Ken Ruettgers was an offensive tackle for the Green Bay Packers for 11 years. He is now a college professor at Central Oregon Community College and founder of a non-profit group dedicated to helping former professional athletes cope with the stresses of retirement. Ken has been a Transition Coach since 2012. In this profile we have drafted a narrative based on a small section of Ken’s responses to three important questions.
"One of the great benefits is that, just by talking through that transition process, guys know they're not alone. They know that what they're going through and experiencing is very common to being a transitioning athlete, and that they will be, as guys have been before them, successful in their transition."
Ken sees the NFL Transition Coach program as “by far the best sport career transition program.” He highlights the unique nature of having formally trained former players partnered with younger players who are just embarking on their transition. Ken finds that most players have some difficulties transitioning out of the game and are appropriate for coaching. He notes that sometimes simply offering a listening ear can provide tremendous support for a player.
"It’s not us as transition coaches telling them what is or isn't the way to do it, or what's right or wrong. It's us trying to help pull out of them: What are your goals? What are your values? What are your beliefs and how does that fit into where you're going?"

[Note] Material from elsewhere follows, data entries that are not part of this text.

/-! ## The exponent form: every `E > 1` suffices -/

/-- **Lemma 5.7 (divisor-sum form) from Assumption (A) with ANY exponent `E > 1`** (`Repair.Bed.AssumptionAWith E D χ :
‖L(1,χ)‖ < (log D)^{−E}`; printed (A): `E = 2022`): there is `L₀ = L₀(E)` such that for `log D ≥ L₀` and `χ` primitive
quadratic mod `D` with `AssumptionAWith E D χ`, `Re L′(1,χ) ≥ (2e)⁻¹∑_{n∣D} 1/n` (`(log D)^{−E} ≤ c/log D` once
`(log D)^{E−1} ≥ 1/c`). [cite: Zhang2022LandauSiegel, §5, Lemma 5.7] -/
theorem lemma57_divisors_of_assumptionAWith {E : ℝ} (hE : 1 < E) :
    ∃ L₀ : ℝ, ∀ (D : ℕ) [NeZero D] (χ : DirichletCharacter ℂ D),
    χ.IsPrimitive → χ ^ 2 = 1 → L₀ ≤ Real.log D → AssumptionAWith E D χ →
      Real.exp (-1) / 2 * ∑ n ∈ D.divisors, (1 : ℝ) / n ≤ (deriv χ.LFunction 1).re := by
  obtain ⟨L₀, c, hc, hL₀⟩ := lemma57_divisors_of_norm_le
  -- `L₀' = max L₀ (max 1 ((1/c)^{1/(E−1)}))`: then `(log D)^{E−1} ≥ 1/c`
  refine ⟨max L₀ (max 1 ((1 / c) ^ (1 / (E - 1)))), fun D _ χ hprim hχ2 hL hA => ?_⟩
  have hL1 : 1 ≤ Real.log D := le_trans (le_trans (le_max_left _ _) (le_max_right _ _)) hL
  have hLr : (1 / c) ^ (1 / (E - 1)) ≤ Real.log D :=
    le_trans (le_trans (le_max_right _ _) (le_max_right _ _)) hL
  have hL0 : 0 < Real.log D := by linarith
  refine hL₀ D χ hprim hχ2 (le_trans (le_max_left _ _) hL) ?_
  unfold AssumptionAWith at hA
  refine hA.le.trans ?_
  -- `1/(log D)^E ≤ c/log D  ⟺  (log D)^{E−1} ≥ 1/c`
  have hE1 : 0 < E - 1 := by linarith
  have hpow : 1 / c ≤ Real.log D ^ (E - 1) := by
    have h1 : (1 / c) ^ (1 / (E - 1)) ≥ 0 := by positivity
    have h2 : ((1 / c) ^ (1 / (E - 1))) ^ (E - 1) ≤ Real.log D ^ (E - 1) :=
      Real.rpow_le_rpow h1 hLr hE1.le
    rwa [← Real.rpow_mul (by positivity), one_div_mul_cancel hE1.ne', Real.rpow_one] at h2
  have hsplit : Real.log D ^ E = Real.log D ^ (E - 1) * Real.log D := by
    rw [← Real.rpow_add_one hL0.ne', sub_add_cancel]
  have hpos : 0 < Real.log D ^ (E - 1) * Real.log D :=
    mul_pos (Real.rpow_pos_of_pos hL0 _) hL0
  rw [hsplit, div_le_div_iff₀ hpos hL0]
  -- `1 · log D ≤ c · ((log D)^{E−1} · log D)`
  have h1c : 1 ≤ c * Real.log D ^ (E - 1) := by
    have := mul_le_mul_of_nonneg_left hpow hc.le
    rwa [mul_one_div_cancel hc.ne'] at this
  nlinarith [mul_le_mul_of_nonneg_right h1c hL0.le]

end Literature.NumberTheory.LFunctions.Zhang2022.Repair.Gap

Ken recognizes the importance of being tactful with engaging a player in a coaching relationship. He notes that it is important to listen, gain trust, and partner with the player. Ken finds that asking good questions and having meaningful conversations are an integral part of part of his approach. In particular, Ken will assess a player’s goals, values, and beliefs as a way to empower him to think beyond the game and to begin building their future.
"I put it into three categories: money, marriage, and mission. But those three things come out of who you are. Getting yourself healthy — physically, spiritually, emotionally, and mentally, where am I? And then if I answer that, I can focus on my marriage and relationships, my money or financial situation, and then my meaning or purpose or career…And by far the greatest commonality of challenges was identity. ‘Who am I now that I'm not the player that used to be?’"
Ken is no stranger to transition. After playing for 11 years, he took on the daunting task of getting a PhD in Sociology from Omega Graduate School (formerly Oxford Graduate School) in Dayton, Tennessee. He completed his doctoral dissertation on sports career transition and the perceived barriers of recently retired NFL players. Through this research, his own experience, and his experience as a Transition Coach, Ken acknowledges a multitude of challenges that players face. From financial insecurity to relationship concerns to identity issues and missing the camaraderie in the locker room, a player’s transition can come with any number of experiences that can feel extremely isolating. Ken encourages the former players he works with to explore all the resources and reflect on the assets they have gained in their journey to and through the NFL and utilize those to launch them into this next adventure in life.